On Wednesday, 17 December 2014 15:04:17 UTC, Mark Walkom wrote:
>
> Then you're quite possibly at the limits for your heap/nodes.
>
> You can try adding more nodes (recommended), increasing your heap to a max 
> of 31GB or removing or closing old indexes. If you are using time based 
> indexes, you can also try disabling bloom filter to get a little bit of 
> memory back from older indexes, but it won't be much.
> It should also be noted that having a shard comes at a cost, and so having 
> 5 shards on two nodes may be a bit of overkill.
>
> What sort of queries are you running?
>
> On 17 December 2014 at 15:03, Wilfred Hughes <yowi...@gmail.com 
> <javascript:>> wrote:
>>
>> We're running three nodes (two data and one dataless) and using ES 1.2.4, 
>> for storing logstash data. 500 GiB data total, 49 indexes, 5 shards per 
>> index.
>>
>> On Wednesday, 17 December 2014 11:39:29 UTC, Mark Walkom wrote:
>>>
>>> How many nodes, how much data and in how many indexes? What ES version?
>>>
>>> On 17 December 2014 at 11:47, Wilfred Hughes <yowi...@gmail.com> wrote:
>>>>
>>>> Hi folks
>>>>
>>>> After a few hours/days of uptime, our elasticsearch cluster is spending 
>>>> all its time in GC. We're forced to restart nodes to bring response times 
>>>> back to what they should be.
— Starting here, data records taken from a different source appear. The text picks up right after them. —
/-- **The Euler factors of an elliptic curve from its Tate module, from Kodaira–Néron alone.**
For an elliptic curve `E/K` over a number field, the corrected Euler-factor fact
`hasseWeilEulerFactor_geomPoints_of_isElliptic W ℓ` (`HasseWeilAbelianEulerFactorElliptic`;
Silverman, *AEC*, C.§16: `det(1 - σ_v T ∣ (V_ℓ E)_{I_v}) = L_v(E, T)` at every `v ∤ ℓ`) follows
from the Kodaira–Néron finiteness `E(K_v^nr)/E₀(K_v^nr)` finite at every finite place (the
named fact `kodairaNeron_exists_finset_reducesToNonsingular`, *ATAEC* Cor. IV.9.2(d)): the two
bad-place cases of *ATAEC* Thm. IV.10.2(a) are the tree's
`codimFixed_inertia_rationalTate_eq_one_of_hasMultiplicativeReductionAt_of_kodairaNeron`,
`codimFixed_inertia_rationalTate_eq_two_of_hasAdditiveReductionAt_of_kodairaNeron`
(`InertiaInvariantsKodairaNeron{Multiplicative,Additive}Proofs`), the two Frobenius torsion facts
are the theorems above, and `hasseWeilEulerFactor_geomPoints_of_isElliptic_of_codim_of_frobenius_torsion`
(`HasseWeilAbelianEulerFactorFrobenius`) assembles them with the good places
(`hasseWeilEulerFactor_of_hasGoodReduction_holds`).  So after this file the Euler factors of
`V_ℓ E` at **every** finite place `v ∤ ℓ` rest on Kodaira–Néron alone.
[cite: SilvermanAEC2009, §C.16 (PDF p. 390)] [cite: SerreTate1968, §1 Lemma 2, §2 Thm. 3]
[cite: SilvermanATAEC1994, Thm. IV.10.2(a) with Cor. IV.9.2(d) (PDF pp. 358, 340)] -/
theorem hasseWeilEulerFactor_geomPoints_of_isElliptic_of_kodairaNeron
    (hKN : ∀ v : HeightOneSpectrum (𝓞 K),
      (W.localMinimalModel v).kodairaNeron_exists_finset_reducesToNonsingular) :
    W.hasseWeilEulerFactor_geomPoints_of_isElliptic ℓ :=
  W.hasseWeilEulerFactor_geomPoints_of_isElliptic_of_codim_of_frobenius_torsion ℓ
    (W.codimFixed_inertia_rationalTate_eq_one_of_hasMultiplicativeReductionAt_of_kodairaNeron ℓ hKN)
    (W.codimFixed_inertia_rationalTate_eq_two_of_hasAdditiveReductionAt_of_kodairaNeron ℓ hKN)
    (W.serreTate_frobenius_smul_torsion_of_hasSplitMultiplicativeReductionAt_of_kodairaNeron ℓ hKN)
    (W.serreTate_frobenius_smul_torsion_of_hasNonsplitMultiplicativeReductionAt_of_kodairaNeron ℓ
      hKN)

/-- Pointwise form for an elliptic `W`: the schema instance `hasseWeilEulerFactor_geomPoints W ℓ`
(consumed by `hasRationalEulerFactors_geomPoints_iff`, Knapp 11.67, lang.S28) from
Kodaira–Néron alone. [folklore] -/
theorem hasseWeilEulerFactor_geomPoints_of_kodairaNeron [W.IsElliptic]
    (hKN : ∀ v : HeightOneSpectrum (𝓞 K),
      (W.localMinimalModel v).kodairaNeron_exists_finset_reducesToNonsingular) :
    W.hasseWeilEulerFactor_geomPoints ℓ :=
  W.hasseWeilEulerFactor_geomPoints_of_of_isElliptic ℓ
    (W.hasseWeilEulerFactor_geomPoints_of_isElliptic_of_kodairaNeron ℓ hKN)

end WeierstrassCurve

end
import Summits.CriticalPhenomena.PercolationContinuityZ3.Theorems.PercNearOneGluingAdditiveGluingKnThm2Good
import Summits.CriticalPhenomena.PercolationContinuityZ3.Theorems.PercNearOneGluingAdditiveGluingBhkSets
import Summits.CriticalPhenomena.PercolationContinuityZ3.Theorems.PercNearOneGluingAdditiveGluingKnLemma2
import HarnessLib

/-! # Crux `PercNearOneGluing.AdditiveGluing` (stmt-CriticalPhenomena-4576) — Kozma–Nitzan's Theorem 2 exchange AT THE DESIGNATION
# (no minimality), and its block form: a closure of the designated-pocket kernel for three relays (seat (d) round 4)

Support file (`--supports stmt-CriticalPhenomena-4576`); no definitions, no named facts.

KN's proof of Theorem 2 (arXiv:2401.12397 pp. 8–9) bounds `X := μ(o↔A, o↔b) − μ(o↔A, a₃↔b) = I + II + III` by six set-BHK
steps and Lemma 2; NONE of these uses that `a₃` is the worst relay — minimality only enters the final sign argument.  Keeping the
designation `a₃` arbitrary one gets (`knThm2_arith_designated`)
  `P₁ P₂ P₁₂ · X ≥ P₁₂ · [A₁ P₂ (τ₁ − τ₃) + A₂ P₁ (τ₂ − τ₃)]`   (`m₃ ≤ m₁₂`; `Pₖ = μ(Nₖ)`, `Aₖ = μ(Nₖ ∩ {aₖ ↔ o})`),
so `X ≥ 0` as soon as the CERTIFICATE `A₁ P₂ (τ₁ − τ₃) + A₂ P₁ (τ₂ − τ₃) ≥ 0` holds — the strong relay's advantage may pay for a
relay that is (glued-)BELOW the designated one (`knThm2_designated`; unconditional form `knThm2_designated'`: `stub_bhkSets` and
`stub_knLemma2` are landed).  Block form (`dKernel_three_of_knThm2`): in the glued weighting `u/S` with observer `s₀ ∈ S` this is the
designated-pocket kernel `μ_{u/S}((s₀↔A) ∩ (a₀↔b)) ≤ μ_{u/S}(s₀↔b)` (cf. `additiveGluing_of_dcone`) for three relays.  Census of this
seat (exact engine, lab/knthm2.py, lab/dcert.py): this closes every member found of the residual wedge of the switch calculus
(lab/surv1–3: certificate +0.0071, +0.0035, +0.0087 with `m₀ ≪ m₁₂`), where `a₀` is glued-above the bridge relay by ≈1e−3 but far
below the strong relay.
[cite: KozmaNitzan2024, Theorem 2 (§3.2, pp. 8–9), Lemma 2 p. 6; VandenbergHaggstromKahn2006, Thms. 1.3–1.4]
-/

namespace Summit.CriticalPhenomena.PercolationContinuityZ3.Theorems

open MeasureTheory Set Literature.Probability.LatticeModels Literature.Probability.Percolation

noncomputable section
open Classical

variable {n : ℕ}

/-- The real-arithmetic core of Kozma–Nitzan's proof of Theorem 2 AT A GENERAL DESIGNATION: the six BHK bounds, Lemma 2 and
`m₃ ≤ m₁₂` give `P₁ P₂ P₁₂ · (I + II + III) ≥ P₁₂ · [A₁ P₂ (τ₁ − τ₃) + A₂ P₁ (τ₂ − τ₃)]`, so the certificate
`A₁ P₂ (τ₁ − τ₃) + A₂ P₁ (τ₂ − τ₃) ≥ 0` (no minimality of `a₃`) yields `I + II + III ≥ 0` when `P₁, P₂, P₁₂ > 0`.
[cite: KozmaNitzan2024, Theorem 2 (§3.2, p. 9)] -/
theorem knThm2_arith_designated {T₁₂ U₁₂ T₁ U₁ T₂ U₂ P₁₂ P₁ P₂ A₁₂ A₁ A₂ m₁₂ m₃ m₁ m₂₃ m₂ m₁₃ D₁ D₂ : ℝ}
    (_hT₁₂ : 0 ≤ T₁₂) (_hT₁ : 0 ≤ T₁) (_hT₂ : 0 ≤ T₂)
    (_hU₁₂ : U₁₂ ≤ P₁₂) (_hU₁ : U₁ ≤ P₁) (_hU₂ : U₂ ≤ P₂)
    (hP₁₂ : 0 ≤ P₁₂) (hP₁ : 0 ≤ P₁) (hP₂ : 0 ≤ P₂)
    (_hA₁₂ : 0 ≤ A₁₂) (_hA₁ : 0 ≤ A₁) (_hA₂ : 0 ≤ A₂)
    (_hm₃ : 0 ≤ m₃) (_hm₁₂ : m₁₂ ≤ P₁₂)
    (h1 : A₁₂ * m₁₂ ≤ P₁₂ * T₁₂) (h2 : P₁₂ * U₁₂ ≤ A₁₂ * m₃)
    (h3 : A₁ * m₁ ≤ P₁ * T₁) (h4 : P₁ * U₁ ≤ A₁ * m₂₃)
    (h5 : A₂ * m₂ ≤ P₂ * T₂) (h6 : P₂ * U₂ ≤ A₂ * m₁₃)
    (hL : A₁ * P₁₂ * P₂ + A₂ * P₁₂ * P₁ ≤ A₁₂ * P₁ * P₂)
    (hd : m₃ ≤ m₁₂) (hD₁ : D₁ = (m₁₂ + m₁) - (m₂₃ + m₃)) (hD₂ : D₂ = (m₁₂ + m₂) - (m₁₃ + m₃))
    (hcert : 0 ≤ A₁ * P₂ * D₁ + A₂ * P₁ * D₂)
    (hP₁₂' : 0 < P₁₂) (hP₁' : 0 < P₁) (hP₂' : 0 < P₂) :
    0 ≤ (T₁₂ - U₁₂) + (T₁ - U₁) + (T₂ - U₂) := by
  have ha : A₁₂ * (m₁₂ - m₃) ≤ P₁₂ * (T₁₂ - U₁₂) := by linarith
  have hb : A₁ * (m₁ - m₂₃) ≤ P₁ * (T₁ - U₁) := by linarith
  have hc : A₂ * (m₂ - m₁₃) ≤ P₂ * (T₂ - U₂) := by linarith
  have hP12 : 0 ≤ P₁ * P₂ := mul_nonneg hP₁ hP₂
  have ha' : P₁ * P₂ * (A₁₂ * (m₁₂ - m₃)) ≤ P₁ * P₂ * (P₁₂ * (T₁₂ - U₁₂)) := mul_le_mul_of_nonneg_left ha hP12
  have hb' : P₂ * P₁₂ * (A₁ * (m₁ - m₂₃)) ≤ P₂ * P₁₂ * (P₁ * (T₁ - U₁)) :=
    mul_le_mul_of_nonneg_left hb (mul_nonneg hP₂ hP₁₂)
  have hc' : P₁ * P₁₂ * (A₂ * (m₂ - m₁₃)) ≤ P₁ * P₁₂ * (P₂ * (T₂ - U₂)) :=
    mul_le_mul_of_nonneg_left hc (mul_nonneg hP₁ hP₁₂)
  have hL'' : (m₁₂ - m₃) * (A₁ * P₁₂ * P₂ + A₂ * P₁₂ * P₁) ≤ (m₁₂ - m₃) * (A₁₂ * P₁ * P₂) :=
    mul_le_mul_of_nonneg_left hL (sub_nonneg.2 hd)
  have hmain : P₁₂ * (A₁ * P₂ * D₁ + A₂ * P₁ * D₂) ≤ P₁ * P₂ * P₁₂ * ((T₁₂ - U₁₂) + (T₁ - U₁) + (T₂ - U₂)) := by
    rw [hD₁, hD₂]; nlinarith [ha', hb', hc', hL'']
  have hprod : 0 ≤ P₁ * P₂ * P₁₂ * ((T₁₂ - U₁₂) + (T₁ - U₁) + (T₂ - U₂)) :=
    le_trans (mul_nonneg hP₁₂ hcert) hmain
  have hpos : 0 < P₁ * P₂ * P₁₂ := mul_pos (mul_pos hP₁' hP₂') hP₁₂'
  exact (mul_nonneg_iff_of_pos_left hpos).1 hprod
/-- **Pointwise bound on the excess dimension, in the bookkeeping of the printed proofs of Lemma 2.9 and
Cor. 3.14.** If the left kernels of `φ₁, φ₂` meet in `0`, the right kernels meet in `0`, and
`dim ker_R φ₁ + dim ker_R φ₂ + H = dim W`, then `dim ker_L(φ₁ + cφ₂) ≤ H` for every `c ≠ 0`. In the setting
of Lemma 2.9 (`φ_j : S/(I₁∩I₂)_α × S/(I₁∩I₂)_{t−α} → (S/I_j)_t → ℂ`, `S/I_j` Artinian Gorenstein of socle
degree `t`), `dim ker_R φ_j = h_{I₁∩I₂}(t−α) − h_{I_j}(t−α)`, so
`H = h_{I₁}(t−α) + h_{I₂}(t−α) − h_{I₁∩I₂}(t−α) = h_{I₁+I₂}(t−α)` (the quantity computed in the printed proof of
Cor. 3.14); `H = 0` is Lemma 2.9. Read through [cite: Kloosterman2025, Lemma 3.12] this is
`e(λ) ≤ h_{I₁+I₂}(kd−2k−2)` for the excess tangent dimension of `NL([Y₁]+λ[Y₂])` at every `λ ∈ ℚ*`.
[cite: Kloosterman2025, Lemma 2.9 (proof), Cor. 3.14 (proof)] -/
theorem finrank_leftKernel_add_smul_le [FiniteDimensional K W] (B₁ B₂ : V →ₗ[K] W →ₗ[K] K)
    (hL : LinearMap.ker B₁ ⊓ LinearMap.ker B₂ = ⊥)
    (hRdisj : LinearMap.ker B₁.flip ⊓ LinearMap.ker B₂.flip = ⊥) {H : ℕ}
    (hRdim : finrank K (LinearMap.ker B₁.flip) + finrank K (LinearMap.ker B₂.flip) + H = finrank K W)
    {c : K} (hc : c ≠ 0) :
    finrank K (LinearMap.ker (B₁ + c • B₂)) ≤ H := by
  have h := finrank_leftKernel_add_smul_add_finrank_sup_le B₁ B₂ hL hc
  have hsup := Submodule.finrank_sup_add_finrank_inf_eq (LinearMap.ker B₁.flip) (LinearMap.ker B₂.flip)
  rw [hRdisj, finrank_bot, add_zero] at hsup
  omega

/-- The same bound in the `r_i`-form of Lemma 2.8: with `V₁ ∩ V₂ = 0`, `W₁ ∩ W₂ = 0` and `c ≠ 0`,
`dim ker_L(φ₁ + cφ₂) + dim W ≤ r₁ + r₂` (`r_i = rank φ_i`), i.e. `dim ker_L(φ₁ + cφ₂) ≤ r₁ + r₂ − dim W`,
the number `b` bounding the restricted kernels in Lemma 2.8.
[cite: Kloosterman2025, Lemma 2.8, Lemma 2.9 (proof)] -/
theorem finrank_leftKernel_add_smul_add_finrank_le_rank [FiniteDimensional K V] [FiniteDimensional K W]
    (B₁ B₂ : V →ₗ[K] W →ₗ[K] K) (hL : LinearMap.ker B₁ ⊓ LinearMap.ker B₂ = ⊥)
    (hRdisj : LinearMap.ker B₁.flip ⊓ LinearMap.ker B₂.flip = ⊥) {c : K} (hc : c ≠ 0) :
    finrank K (LinearMap.ker (B₁ + c • B₂)) + finrank K W ≤
      finrank K (LinearMap.range B₁) + finrank K (LinearMap.range B₂) := by
  have h := finrank_leftKernel_add_smul_add_finrank_sup_le B₁ B₂ hL hc
  have hsup := Submodule.finrank_sup_add_finrank_inf_eq (LinearMap.ker B₁.flip) (LinearMap.ker B₂.flip)
  rw [hRdisj, finrank_bot, add_zero] at hsup
  have h1 := finrank_ker_flip_add_finrank_range B₁
  have h2 := finrank_ker_flip_add_finrank_range B₂
  omega

end Lemma29

section BeforeQuotient

/-!
### The same count before passing to the quotient (Lemma 3.12 + Lemma 2.9, abstract form)

[cite: Kloosterman2025, Lemma 3.12] passes from the multiplication pairings `b_j : S_d × S_{t−d} → S_t/f_{γ_j}^⊥ ≅ ℂ`
(`b_j(P,Q) = σ_j(PQ)`; by [cite: Kloosterman2025, Construction 3.1] `I(γ_j)` is the largest ideal with
`I(γ_j)_t = f_{γ_j}^⊥`, so `ker_L b_j = I(γ_j)_d`, `ker_R b_j = I(γ_j)_{t−d}`; `I(γ_j)_d = T_X NL(γ_j)` by
[cite: Kloosterman2025, Lemma 3.6], `ker_L b₁ ∩ ker_L b₂ = T_X NL(γ₁,γ₂)` by [cite: Kloosterman2025, Rem. 3.8], and
`ker_L(b₁+λb₂) = I(γ₁+λγ₂)_d = T_X NL(γ₁+λγ₂)` since `f_{γ₁+λγ₂} = f_{γ₁} + λf_{γ₂}`) to the pairings `ψ_j`
induced on the quotients `V = (S/I₁∩I₂)_d`, `W = (S/I₁∩I₂)_{t−d}`, where
`T_X NL(γ₁+λγ₂)/T_X NL(γ₁,γ₂) = ker_L(ψ₁+νψ₂)` and the hypotheses `V₁ ∩ V₂ = 0`, `W₁ ∩ W₂ = 0` of Notation 2.4
hold automatically. The dimension count of Lemma 2.9 can be run BEFORE taking the quotient, with the same
one-line mechanism: for arbitrary pairings `b₁, b₂ : S × S' → K` and `c ≠ 0`, `v ↦ b₁(v,·)` maps `ker_L(b₁+cb₂)`
into the annihilator of `ker_R b₁ + ker_R b₂` with kernel exactly `ker_L b₁ ∩ ker_L b₂`. This gives the excess
bound in the form a computation meets it (no quotient, no disjointness hypothesis):
`dim ker_L(b₁+cb₂) − dim(ker_L b₁ ∩ ker_L b₂) ≤ dim S' − dim(ker_R b₁ + ker_R b₂)`, i.e. for the Jacobian-ring
pairings `e(λ) ≤ dim S_{t−d} − dim(I_{1,t−d} + I_{2,t−d}) = h_{I₁+I₂}(t−d)`.
-/

/-- **Excess bound before the quotient** (abstract Lemma 3.12 + the count of Lemma 2.9): for ANY two pairings
`b₁, b₂ : S × S' → K` of finite-dimensional spaces and `c ≠ 0`,
`dim ker_L(b₁ + cb₂) + dim(ker_R b₁ + ker_R b₂) ≤ dim(ker_L b₁ ∩ ker_L b₂) + dim S'`, i.e.
`e(c) := dim ker_L(b₁ + cb₂) − dim(ker_L b₁ ∩ ker_L b₂) ≤ dim S' − dim(ker_R b₁ + ker_R b₂)`. Proof: restrict
`v ↦ b₁(v,·)` to `U = ker_L(b₁ + cb₂)`; its image annihilates `ker_R b₁ + ker_R b₂` (as in the printed proof of
Lemma 2.9) and its kernel `{v ∈ U : b₁(v,·) = 0} = ker_L b₁ ∩ ker_L b₂` (using `c ≠ 0`); rank–nullity on `U`.
With `b_j` the Jacobian-ring pairings of [cite: Kloosterman2025, Construction 3.1, Lemma 3.6, Lemma 3.12]
(`ker_L b_j = T_X NL(γ_j)`) this reads `e(λ) ≤ h_{I₁+I₂}(kd−2k−2)` for every `λ ∈ ℚ*`.
[cite: Kloosterman2025, Lemma 2.9 (proof), Lemma 3.12] -/
theorem finrank_leftKernel_add_smul_add_le_finrank_inf_add [FiniteDimensional K V] [FiniteDimensional K W]
    (B₁ B₂ : V →ₗ[K] W →ₗ[K] K) {c : K} (hc : c ≠ 0) :
    finrank K (LinearMap.ker (B₁ + c • B₂)) + finrank K ↥(LinearMap.ker B₁.flip ⊔ LinearMap.ker B₂.flip) ≤
      finrank K ↥(LinearMap.ker B₁ ⊓ LinearMap.ker B₂) + finrank K W := by
  set U : Submodule K V := LinearMap.ker (B₁ + c • B₂) with hU
  -- `f = (v ↦ b₁(v,·))|_U : U → W^∨`
  let f : U →ₗ[K] Module.Dual K W := B₁.domRestrict U
  have hv' : ∀ v ∈ U, ∀ w, B₁ v w + c * B₂ v w = 0 := fun v hv w => by
    have h := (mem_ker_iff_forall (B₁ + c • B₂) v).mp hv w
    simpa using h
  -- (i) the image annihilates `ker_R b₁ + ker_R b₂`
  have hrange : LinearMap.range f ≤ (LinearMap.ker B₁.flip ⊔ LinearMap.ker B₂.flip).dualAnnihilator := by
    rintro ψ ⟨u, rfl⟩
    refine (Submodule.mem_dualAnnihilator _).mpr ?_
    intro w hw
    obtain ⟨w₁, hw₁, w₂, hw₂, rfl⟩ := Submodule.mem_sup.mp hw
    have a : B₁ (u : V) w₁ = 0 := (mem_ker_flip_iff B₁ w₁).mp hw₁ u
    have b2 : B₂ (u : V) w₂ = 0 := (mem_ker_flip_iff B₂ w₂).mp hw₂ u
    have b : B₁ (u : V) w₂ = 0 := by
      have h := hv' u u.2 w₂
      rwa [b2, mul_zero, add_zero] at h
    have : f u (w₁ + w₂) = B₁ (u : V) w₁ + B₁ (u : V) w₂ := by
      simp only [f, LinearMap.domRestrict_apply, map_add]
    rw [this, a, b, add_zero]
  -- (ii) the kernel of `f` sits inside `ker_L b₁ ∩ ker_L b₂`
  have hker : (LinearMap.ker f).map U.subtype ≤ LinearMap.ker B₁ ⊓ LinearMap.ker B₂ := by
    rintro v ⟨u, hu, rfl⟩
    have h1 : B₁ (u : V) = 0 := by
      have h := LinearMap.mem_ker.mp hu
      simpa [f] using h
    have h1' : ∀ w, B₁ (u : V) w = 0 := fun w => by rw [h1, LinearMap.zero_apply]
    refine Submodule.mem_inf.mpr ⟨LinearMap.mem_ker.mpr h1, (mem_ker_iff_forall B₂ _).mpr fun w => ?_⟩
    have h := hv' u u.2 w
    rw [h1' w, zero_add] at h
    exact (mul_eq_zero.mp h).resolve_left hc
  -- (iii) rank–nullity on `U` and the annihilator dimension formula
  have h1 := LinearMap.finrank_range_add_finrank_ker f
  have h2 : finrank K (LinearMap.range f) ≤
      finrank K (LinearMap.ker B₁.flip ⊔ LinearMap.ker B₂.flip).dualAnnihilator := Submodule.finrank_mono hrange
  have h3 := Subspace.finrank_add_finrank_dualAnnihilator_eq (LinearMap.ker B₁.flip ⊔ LinearMap.ker B₂.flip)
  have h4 : finrank K (LinearMap.ker f) ≤ finrank K ↥(LinearMap.ker B₁ ⊓ LinearMap.ker B₂) := by
    rw [← Submodule.finrank_map_subtype_eq U (LinearMap.ker f)]
    exact Submodule.finrank_mono hker
  omega

/-- Truncated reading: the excess `dim ker_L(b₁ + cb₂) − dim(ker_L b₁ ∩ ker_L b₂)` is at most
`dim S' − dim(ker_R b₁ + ker_R b₂)` for every `c ≠ 0` (`= h_{I₁+I₂}(t−d)` for the Jacobian-ring pairings).
[cite: Kloosterman2025, Lemma 2.9 (proof), Lemma 3.12] -/
theorem finrank_leftKernel_add_smul_sub_le [FiniteDimensional K V] [FiniteDimensional K W]
    (B₁ B₂ : V →ₗ[K] W →ₗ[K] K) {c : K} (hc : c ≠ 0) :
    finrank K (LinearMap.ker (B₁ + c • B₂)) - finrank K ↥(LinearMap.ker B₁ ⊓ LinearMap.ker B₂) ≤
      finrank K W - finrank K ↥(LinearMap.ker B₁.flip ⊔ LinearMap.ker B₂.flip) := by
  have h := finrank_leftKernel_add_smul_add_le_finrank_inf_add B₁ B₂ hc
  have h' : finrank K ↥(LinearMap.ker B₁.flip ⊔ LinearMap.ker B₂.flip) ≤ finrank K W :=
    Submodule.finrank_le _
  omega

/-- The excess is also monotone in the obvious direction: `ker_L b₁ ∩ ker_L b₂ ≤ ker_L(b₁ + cb₂)` for every `c`
(the "obvious inclusion `NL([Π₁],[Π₂]) ⊂ NL([Π₁]+λ[Π₂])`" at tangent level, [cite: Kloosterman2025, Rem. 3.8,
proof of Prop. 4.6]). -/
theorem ker_inf_ker_le_ker_add_smul (B₁ B₂ : V →ₗ[K] W →ₗ[K] K) (c : K) :
    LinearMap.ker B₁ ⊓ LinearMap.ker B₂ ≤ LinearMap.ker (B₁ + c • B₂) := by
  intro v hv
  obtain ⟨h1, h2⟩ := Submodule.mem_inf.mp hv
  rw [LinearMap.mem_ker] at h1 h2 ⊢
  simp [h1, h2]

end BeforeQuotient

end Literature.AlgebraicGeometry.Kloosterman2025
We're using G1GC with a 25 GiB heap on Java 8.
>>>>
>>>> In the GC logs, we just see lots of stop-the-world collections:
>>>>
>>>> 426011.398: [Full GC (Allocation Failure)  23G->22G(25G), 9.8222680 
>>>> secs]
>>>>    [Eden: 0.0B(1280.0M)->0.0B(1280.0M) Survivors: 0.0B->0.0B Heap: 
>>>> 23.2G(25.0G)->22.6G(25.0G)], [Metaspace: 42661K->42661K(1087488K)]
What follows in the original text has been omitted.